Ms Frost said about 20 staff and volunteers had left Heal For Life since 2011 and several lodged complaints with the Australian Charities and Not-For-Profit Commission.

She said she had also alerted the Healthcare Complaints Commission of NSW.

Graham Oborn, a Hunter-region businessman who was once deputy chairman and a major financial sponsor of Mayumarri, said he raised his own concerns with the ACNC and the Heal For Life board and was frustrated by their inaction.

Ms Mullinar, Heal For Life's chief executive, has won awards for her work as a child-abuse campaigner and Mayumarri received a $600,000 donation from the mining company Xstrata in 2009.

Former staff at the centre have complained about its methods since 2003, when the NSW Health Department withdrew funding after a departmental report criticised the way it was run.

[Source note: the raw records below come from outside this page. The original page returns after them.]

import Mathlib
import Literature.Computability.Complexity.CliqueTestGraphs
import Summits.PneNP.PneNP.Theorems.ConvexRankGatesConvexGateBlindJuntaHard
import Summits.PneNP.PneNP.Theorems.ConvexRankGatesConvexGateBlindSymmetricBlind
import Literature.NumberTheory.Primality.SmoothNumbersLowerBound

/-!
# PneNP / ConvexRankGates — `ConvexGateBlind`: the SYMMETRIC LP slice of the canonical form of the crux holds (every `δ < 1/2`)

Helpers (`--supports stmt-PneNP-10680`), the asymptotic corollary of `…SymmetricBlind.lean` in the currency of the
canonical form of the crux (`convexGateBlind_iff_cliqueDistConeRankHard`, LP slice `q = 0`): the crux asks that for
some `δ ∈ (0,1/2)` and every `c`, eventually in `m`, for every `ε > 0`, there be no non-negative `U, V` with `≤ m^c`
terms and `cdist Q u - ε = ∑_l U_{u,l} V_{l,Q}` for all `k`-sets `Q` (`k = ⌈m^δ⌉₊`) and all `k`-clique-free `u`.
THEOREM (`symmetric_cliqueDistConeRankHard`, registered stub `symmetric_crux`): for EVERY `δ ∈ (0,1/2)` and every
`c`, eventually in `m`, for every `ε > 0`, this already fails for all families of ROW objects `(V_l)_{l ∈ L}`,
`#L ≤ m^c`, that are `Sym(m)`-SYMMETRIC — every vertex permutation `σ` is compensated by a relabelling `τ σ` of the
terms, `V_{τ σ l}(σ Q) = V_l(Q)`, as for the row side of any Yannakakis-symmetric monotone LP / symmetric non-negative
factorisation. So the symmetric LP slice of the crux is TRUE, unconditionally and in the crux's own quantifier order
(`m` first, then all `ε > 0`). In fact symmetry on the first `k² = ⌈m^δ⌉₊²` vertices already suffices
(`symmetric_cliqueDistConeRankHard_local`, stub `symmetric_crux_local`): a polynomial-size monotone LP certificate family for
`CLIQUE(m, m^δ)` must break the symmetry of every `m^{2δ}`-subset of the vertices. Proof: colour the block of the first
`(k-1)(k+1)` vertices with `k-1` classes of size `k+1` (`balCol` of `…JuntaHard.lean`), transport the family and the
`Sym`-action along the embedding (`Equiv.Perm.extendDomain`, which fixes the rest), and apply
`cdist_colorVec_not_symmetricRep` with `t = ⌊(k-1)/2⌋`: `m^c ≤ k^{⌈1/δ⌉c} < (k+1)^{t+1} ≤ C(k²-1, t+1)` eventually. (The PSD half has no symmetric analogue: the theta certificate is
symmetric of size `m + 1`, `…ColouringTheta.lean`.) [new]
-/

set_option linter.dupNamespace false

namespace Summit.PneNP.PneNP.Theorems

open Finset Filter Literature.Computability.Complexity
open Summit.PneNP.PneNP.Cruxes.ConvexGateBlind.StrictRankConicCover (Edge cdist padRow padCol liveEmb
  cdist_pad cliqueFn_padCol card_padRow)

noncomputable section

/-! ## Eventually the sizes fit -/

/-- For `0 < δ < 1/2` and any `B`: eventually `B ≤ ⌈m^δ⌉₊` and `⌈m^δ⌉₊ · ⌈m^δ⌉₊ ≤ m`. -/
theorem eventually_ceil_rpow_ge_and_sq_le {δ : ℝ} (hδ0 : 0 < δ) (hδ : δ < 1 / 2) (B : ℕ) :
    ∀ᶠ m : ℕ in atTop, B ≤ ⌈(m : ℝ) ^ δ⌉₊ ∧ ⌈(m : ℝ) ^ δ⌉₊ * ⌈(m : ℝ) ^ δ⌉₊ ≤ m := by
  have hx : Tendsto (fun m : ℕ => (m : ℝ) ^ δ) atTop atTop :=
    (tendsto_rpow_atTop hδ0).comp tendsto_natCast_atTop_atTop
  have hceil : Tendsto (fun m : ℕ => ⌈(m : ℝ) ^ δ⌉₊) atTop atTop := tendsto_nat_ceil_atTop.comp hx
  filter_upwards [hceil.eventually_ge_atTop B, eventually_ceil_rpow_sq_le hδ0 hδ] with m hB hsq
  exact ⟨hB, hsq.2⟩

/-- For `0 < δ`: eventually `m ≤ ⌈m^δ⌉₊ ^ ⌈1/δ⌉₊` (i.e. `k = ⌈m^δ⌉₊ ≥ m^δ`, as a polynomial bound on `m` in terms of `k`). -/
theorem eventually_le_ceil_rpow_pow {δ : ℝ} (hδ0 : 0 < δ) :
    ∀ᶠ m : ℕ in atTop, m ≤ ⌈(m : ℝ) ^ δ⌉₊ ^ ⌈1 / δ⌉₊ := by
  filter_upwards [eventually_ge_atTop 1] with m hm1
  have hm0 : (0 : ℝ) ≤ m := Nat.cast_nonneg _
  have hN₀ : 1 / δ ≤ (⌈1 / δ⌉₊ : ℝ) := Nat.le_ceil _
  have hx : (m : ℝ) ^ δ ≤ ⌈(m : ℝ) ^ δ⌉₊ := Nat.le_ceil _
  have hk1 : (1 : ℝ) ≤ ⌈(m : ℝ) ^ δ⌉₊ := by
    have : (1 : ℝ) ≤ (m : ℝ) ^ δ := Real.one_le_rpow (by exact_mod_cast hm1) hδ0.le
    linarith
  have key : (m : ℝ) ≤ (⌈(m : ℝ) ^ δ⌉₊ : ℝ) ^ ((⌈1 / δ⌉₊ : ℕ) : ℝ) := by
    calc (m : ℝ) = ((m : ℝ) ^ δ) ^ (1 / δ) := by
          rw [← Real.rpow_mul hm0, mul_one_div_cancel hδ0.ne', Real.rpow_one]
      _ ≤ (⌈(m : ℝ) ^ δ⌉₊ : ℝ) ^ (1 / δ) := Real.rpow_le_rpow (by positivity) hx (by positivity)
      _ ≤ (⌈(m : ℝ) ^ δ⌉₊ : ℝ) ^ ((⌈1 / δ⌉₊ : ℕ) : ℝ) := Real.rpow_le_rpow_of_exponent_le hk1 hN₀
  rw [Real.rpow_natCast] at key
  exact_mod_cast key

/-! ## Transporting a symmetric family to the coloured block -/

open Classical in
/-- The extension of a block permutation `σ` of `Fin M` to `Fin m` along the block embedding
(`σ.extendDomain (Equiv.ofInjective ι)`, identity off the block) acts as `σ` on the block. [folklore] -/
theorem extendDomain_apply_liveEmb {M m : ℕ} (h : M + 0 ≤ m) (σ : Equiv.Perm (Fin M)) (v : Fin M) :
    σ.extendDomain (Equiv.ofInjective (liveEmb h) (liveEmb h).injective) (liveEmb h v) = liveEmb h (σ v) := by
  have := Equiv.Perm.extendDomain_apply_image σ (Equiv.ofInjective (liveEmb h) (liveEmb h).injective) v
  simpa using this

open Classical in
/-- The extension fixes every vertex off the block. [folklore] -/
theorem extendDomain_apply_of_le {M m : ℕ} (h : M + 0 ≤ m) (σ : Equiv.Perm (Fin M)) {v : Fin m} (hv : M ≤ v.val) :
    σ.extendDomain (Equiv.ofInjective (liveEmb h) (liveEmb h).injective) v = v := by
  refine Equiv.Perm.extendDomain_apply_not_subtype σ (Equiv.ofInjective (liveEmb h) (liveEmb h).injective) ?_
  rintro ⟨w, hw⟩
  have : (liveEmb h w).val = w.val := rfl
  have hlt : (liveEmb h w).val < M := by rw [this]; exact w.isLt
  rw [hw] at hlt
  omega

open Classical in
/-- Naturality: embedding after `σ` = the extension after embedding, on sets. [folklore] -/
theorem map_map_extendDomain {M m : ℕ} (h : M + 0 ≤ m) (σ : Equiv.Perm (Fin M)) (P : Finset (Fin M)) :
    (P.map σ.toEmbedding).map (liveEmb h) =
      (P.map (liveEmb h)).map (σ.extendDomain (Equiv.ofInjective (liveEmb h) (liveEmb h).injective)).toEmbedding := by
  rw [Finset.map_map, Finset.map_map]
  congr 1
  exact Function.Embedding.ext fun v => by
    simp only [Function.Embedding.trans_apply, Equiv.coe_toEmbedding]
    exact (extendDomain_apply_liveEmb h σ v).symm

/-! ## The symmetric LP slice of the canonical form holds — already for families symmetric on `k²` vertices -/

/-- **The LP slice of the crux holds for every family of row objects that is symmetric on the first `k²` vertices
(every `δ ∈ (0,1/2)`, every `c`).** Eventually in `m` (`k = ⌈m^δ⌉₊`), for every `ε > 0`, every index type `L` with
`#L ≤ m^c`, every `U ≥ 0`, and every family `(V_l)_{l ∈ L}` of non-negative row objects that is symmetric under the vertex
permutations FIXING EVERY VERTEX `v ≥ k²` (`V_{τ σ l}(σ Q) = V_l(Q)` for those `σ`), the canonical identity
`cdist Q u - ε = ∑_l U_{u,l} V_l(Q)` fails for some `k`-set `Q` and some `k`-clique-free `u`. So a polynomial-size monotone LP
certificate family for `CLIQUE(m, m^δ)` must break the symmetry of EVERY set of `k² = m^{2δ}` vertices. Proof: colour the block of
the first `(k-1)(k+1) = k² - 1` vertices with `k - 1` classes of size `k + 1`, transport the family and the symmetry along the
block embedding (`Equiv.Perm.extendDomain`, which fixes the rest), and apply `cdist_colorVec_not_symmetricRep` with `t = ⌊(k-1)/2⌋`:
`m^c ≤ k^{⌈1/δ⌉ c} < (k+1)^{t+1} ≤ C((k+1)(t+1), t+1) ≤ C(k² - 1, t+1)`. [new] -/
theorem symmetric_cliqueDistConeRankHard_local {δ : ℝ} (hδ0 : 0 < δ) (hδ : δ < 1 / 2) (c : ℕ) :
    ∀ᶠ m : ℕ in atTop, ∀ ε : ℝ, 0 < ε → ∀ (L : Type) [Fintype L], Fintype.card L ≤ m ^ c →
      ∀ (U : (Edge m → Bool) → L → ℝ) (V : L → Finset (Fin m) → ℝ) (τ : Equiv.Perm (Fin m) → L → L),
      (∀ σ : Equiv.Perm (Fin m), (∀ v : Fin m, ⌈(m : ℝ) ^ δ⌉₊ * ⌈(m : ℝ) ^ δ⌉₊ ≤ v.val → σ v = v) →
        ∀ l Q, V (τ σ l) (Q.map σ.toEmbedding) = V l Q) →
      (∀ u l, 0 ≤ U u l) → (∀ l Q, 0 ≤ V l Q) →
      ¬ ∀ (Q : Finset (Fin m)) (u : Edge m → Bool), Q.card = ⌈(m : ℝ) ^ δ⌉₊ → cliqueFn m ⌈(m : ℝ) ^ δ⌉₊ u = false →
          cdist Q u - ε = ∑ l, U u l * V l Q := by
  set N₀ : ℕ := ⌈1 / δ⌉₊ with hN₀
  filter_upwards [eventually_ceil_rpow_ge_and_sq_le hδ0 hδ (2 * (N₀ * c) + 8), eventually_le_ceil_rpow_pow hδ0]
    with m hm hmk
  obtain ⟨hkB, hkk⟩ := hm
  intro ε hε L _ hL U V τ hτ hU hV hall
  classical
  -- sizes: `k = K + 1`, `t = ⌊K/2⌋`, classes of size `k + 1`, block `M = K (k+1) = k² - 1 ≤ k² ≤ m`
  set k : ℕ := ⌈(m : ℝ) ^ δ⌉₊ with hk
  have hk8 : 8 ≤ k := by omega
  set K : ℕ := k - 1 with hK
  have hkK : k = K + 1 := by omega
  have hK2 : 2 ≤ K := by omega
  set M : ℕ := K * (k + 1) with hM
  have hMkk : M + 1 = k * k := by
    rw [hM, hkK]; ring
  have hMle : M ≤ m := by omega
  have hpad : M + 0 ≤ m := by rw [add_zero]; exact hMle
  set t : ℕ := K / 2 with ht
  have h2t : 2 * t ≤ K := by rw [ht]; omega
  have hM8 : 8 < M := by nlinarith
  have h4t : 4 * (t + 1) ≤ M := by nlinarith
  -- `#L ≤ m^c ≤ k^{N₀ c} ≤ (k+1)^{N₀ c} ≤ (k+1)^t < (k+1)^{t+1} ≤ C((k+1)(t+1), t+1) ≤ C(M, t+1)`
  have hLM : Fintype.card L < M.choose (t + 1) := by
    have h1 : m ^ c ≤ (k + 1) ^ (N₀ * c) := by
      calc m ^ c ≤ (k ^ N₀) ^ c := Nat.pow_le_pow_left hmk c
        _ = k ^ (N₀ * c) := by rw [← pow_mul]
        _ ≤ (k + 1) ^ (N₀ * c) := Nat.pow_le_pow_left (Nat.le_succ k) _
    have h2 : (k + 1) ^ (N₀ * c) ≤ (k + 1) ^ t := Nat.pow_le_pow_right (Nat.succ_pos k) (by omega)
    have h3 : (k + 1) ^ t < (k + 1) ^ (t + 1) := Nat.pow_lt_pow_right (by omega) (Nat.lt_succ_self t)
    have h4 : (k + 1) ^ (t + 1) ≤ ((k + 1) * (t + 1)).choose (t + 1) :=
      Literature.NumberTheory.Primality.SmoothLB.pow_le_choose_mul (k + 1) (t + 1)
    have h5 : ((k + 1) * (t + 1)).choose (t + 1) ≤ M.choose (t + 1) := by
      refine Nat.choose_le_choose (t + 1) ?_
      rw [hM, mul_comm]
      exact Nat.mul_le_mul_right _ (by omega)
    calc Fintype.card L ≤ m ^ c := hL
      _ < M.choose (t + 1) := lt_of_le_of_lt (h1.trans h2) (lt_of_lt_of_le h3 (h4.trans h5))
  -- the coloured block and its column
  set hb : Fin M → Fin K := balCol K (k + 1) with hhb
  have hbal : ∀ c, (cls hb c).card = k + 1 := card_cls_balCol K (k + 1)
  have hnk : K + 1 ≤ k + 1 := by omega
  set u₀ : Edge m → Bool := padCol (m := m) 0 (colorVec hb) with hu₀
  have hu₀free : cliqueFn m k u₀ = false := by
    have := cliqueFn_padCol hpad (K := K + 1) (by omega) (colorVec hb) (cliqueFn_colorVec hb (Nat.lt_succ_self K))
    rw [hkK]
    simpa using this
  -- the transported family on the block and its symmetry (the extensions fix every vertex `≥ M`, hence `≥ k²`)
  let ext : Equiv.Perm (Fin M) → Equiv.Perm (Fin m) := fun σ =>
    σ.extendDomain (Equiv.ofInjective (liveEmb hpad) (liveEmb hpad).injective)
  let VM : Finset (Fin M) → L → ℝ := fun P l => V l (P.map (liveEmb hpad))
  let τM : Equiv.Perm (Fin M) → L → L := fun σ => τ (ext σ)
  have hτM : ∀ σ l (P : Finset (Fin M)), VM (P.map σ.toEmbedding) (τM σ l) = VM P l := by
    intro σ l P
    show V (τ (ext σ) l) ((P.map σ.toEmbedding).map (liveEmb hpad)) = V l (P.map (liveEmb hpad))
    rw [map_map_extendDomain hpad σ P]
    refine hτ (ext σ) (fun v hv => extendDomain_apply_of_le hpad σ (by omega)) l (P.map (liveEmb hpad))
  -- the identity restricted to the block
  have hrep : ∀ P : Finset (Fin M), P.card = K + 1 → cdist P (colorVec hb) - ε = ∑ l, U u₀ l * VM P l := by
    intro P hP
    have hQ : (padRow hpad P).card = k := by rw [card_padRow, hP, hkK]
    have h1 := hall (padRow hpad P) u₀ hQ hu₀free
    rw [hu₀, cdist_pad hpad P (colorVec hb)] at h1
    rw [← hu₀] at h1
    rw [h1, padRow_zero hpad]
  exact cdist_colorVec_not_symmetricRep hb hbal hK2 hnk h2t hM8 h4t hε hLM VM τM hτM
    (fun l P _ => hV l _) (fun l => U u₀ l) (fun l => hU u₀ l) hrep

/-- **The symmetric LP slice of the crux is true (every `δ ∈ (0,1/2)`, every `c`).** Eventually in `m`, for every
`ε > 0`, every index type `L` with `#L ≤ m^c`, every `U ≥ 0`, and every `Sym(m)`-SYMMETRIC family `(V_l)_{l ∈ L}` of
non-negative row objects (`V_{τ σ l}(σ Q) = V_l(Q)` for all vertex permutations `σ`), the canonical identity
`cdist Q u - ε = ∑_l U_{u,l} V_l(Q)` fails for some `k`-set `Q` (`k = ⌈m^δ⌉₊`) and some `k`-clique-free `u`. (Corollary of the
local form.) [new] -/
theorem symmetric_cliqueDistConeRankHard {δ : ℝ} (hδ0 : 0 < δ) (hδ : δ < 1 / 2) (c : ℕ) :
    ∀ᶠ m : ℕ in atTop, ∀ ε : ℝ, 0 < ε → ∀ (L : Type) [Fintype L], Fintype.card L ≤ m ^ c →
      ∀ (U : (Edge m → Bool) → L → ℝ) (V : L → Finset (Fin m) → ℝ) (τ : Equiv.Perm (Fin m) → L → L),
      (∀ σ l Q, V (τ σ l) (Q.map σ.toEmbedding) = V l Q) → (∀ u l, 0 ≤ U u l) → (∀ l Q, 0 ≤ V l Q) →
      ¬ ∀ (Q : Finset (Fin m)) (u : Edge m → Bool), Q.card = ⌈(m : ℝ) ^ δ⌉₊ → cliqueFn m ⌈(m : ℝ) ^ δ⌉₊ u = false →
          cdist Q u - ε = ∑ l, U u l * V l Q := by
  filter_upwards [symmetric_cliqueDistConeRankHard_local hδ0 hδ c] with m hm
  intro ε hε L _ hL U V τ hτ hU hV
  exact hm ε hε L hL U V τ (fun σ _ l Q => hτ σ l Q) hU hV

/-- **Registered helper stub (the symmetric LP slice of the crux holds).** Restatement of
`symmetric_cliqueDistConeRankHard` with all parameters explicit. -/
theorem symmetric_crux : ∀ (δ : ℝ), 0 < δ → δ < 1 / 2 → ∀ c : ℕ, ∀ᶠ m : ℕ in Filter.atTop, ∀ ε : ℝ, 0 < ε → ∀ (L : Type) [Fintype L], Fintype.card L ≤ m ^ c → ∀ (U : (Edge m → Bool) → L → ℝ) (V : L → Finset (Fin m) → ℝ) (τ : Equiv.Perm (Fin m) → L → L), (∀ σ l Q, V (τ σ l) (Q.map σ.toEmbedding) = V l Q) → (∀ u l, 0 ≤ U u l) → (∀ l Q, 0 ≤ V l Q) → ¬ ∀ (Q : Finset (Fin m)) (u : Edge m → Bool), Q.card = ⌈(m : ℝ) ^ δ⌉₊ → cliqueFn m ⌈(m : ℝ) ^ δ⌉₊ u = false → cdist Q u - ε = ∑ l, U u l * V l Q := by
  intro δ hδ0 hδ c
  exact symmetric_cliqueDistConeRankHard hδ0 hδ c

/-- **Registered helper stub (the LP slice of the crux holds for families symmetric on `k²` vertices).** Restatement of
`symmetric_cliqueDistConeRankHard_local` with all parameters explicit. -/
theorem symmetric_crux_local : ∀ (δ : ℝ), 0 < δ → δ < 1 / 2 → ∀ c : ℕ, ∀ᶠ m : ℕ in Filter.atTop, ∀ ε : ℝ, 0 < ε → ∀ (L : Type) [Fintype L], Fintype.card L ≤ m ^ c → ∀ (U : (Edge m → Bool) → L → ℝ) (V : L → Finset (Fin m) → ℝ) (τ : Equiv.Perm (Fin m) → L → L), (∀ σ : Equiv.Perm (Fin m), (∀ v : Fin m, ⌈(m : ℝ) ^ δ⌉₊ * ⌈(m : ℝ) ^ δ⌉₊ ≤ v.val → σ v = v) → ∀ l Q, V (τ σ l) (Q.map σ.toEmbedding) = V l Q) → (∀ u l, 0 ≤ U u l) → (∀ l Q, 0 ≤ V l Q) → ¬ ∀ (Q : Finset (Fin m)) (u : Edge m → Bool), Q.card = ⌈(m : ℝ) ^ δ⌉₊ → cliqueFn m ⌈(m : ℝ) ^ δ⌉₊ u = false → cdist Q u - ε = ∑ l, U u l * V l Q := by
  intro δ hδ0 hδ c
  exact symmetric_cliqueDistConeRankHard_local hδ0 hδ c

end

end Summit.PneNP.PneNP.Theorems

The chairman of Heal For Life's board, Rod Phillips, said the organisation had commissioned an independent review of the recent complaints, which recommended only minor changes and was "very positive" overall. In a written statement, which he said was authorised by the entire board, he said Heal For Life could not comment on the ACNC investigation but took all complaints seriously and was still finalising its internal review.

Mr Phillips, who is Ms Mullinar's husband, denied that an unusual number of staff had left.

"Some of the volunteers and staff members who have left over the past two years were asked to leave by the board and/or management because they were not complying with the standard of behaviour Heal For Life expects from those involved in its programs and one staff member was made redundant because of a lack of funding," he said.

Mr Fitzgibbon, the federal Minister for Agriculture, Fisheries and Forestry, became a patron of Heal For Life in 2009, when the organisation was called Mayumarri.

Mr Fitzgibbon said he was unaware of the allegations about Heal For Life.

Heal For Life's website names the actress Melissa George as another patron. George, speaking through her agent, said she had not been a patron for "many years".

The Australian Charities and Not-For-Profit Commission would not comment on whether an investigation was taking place.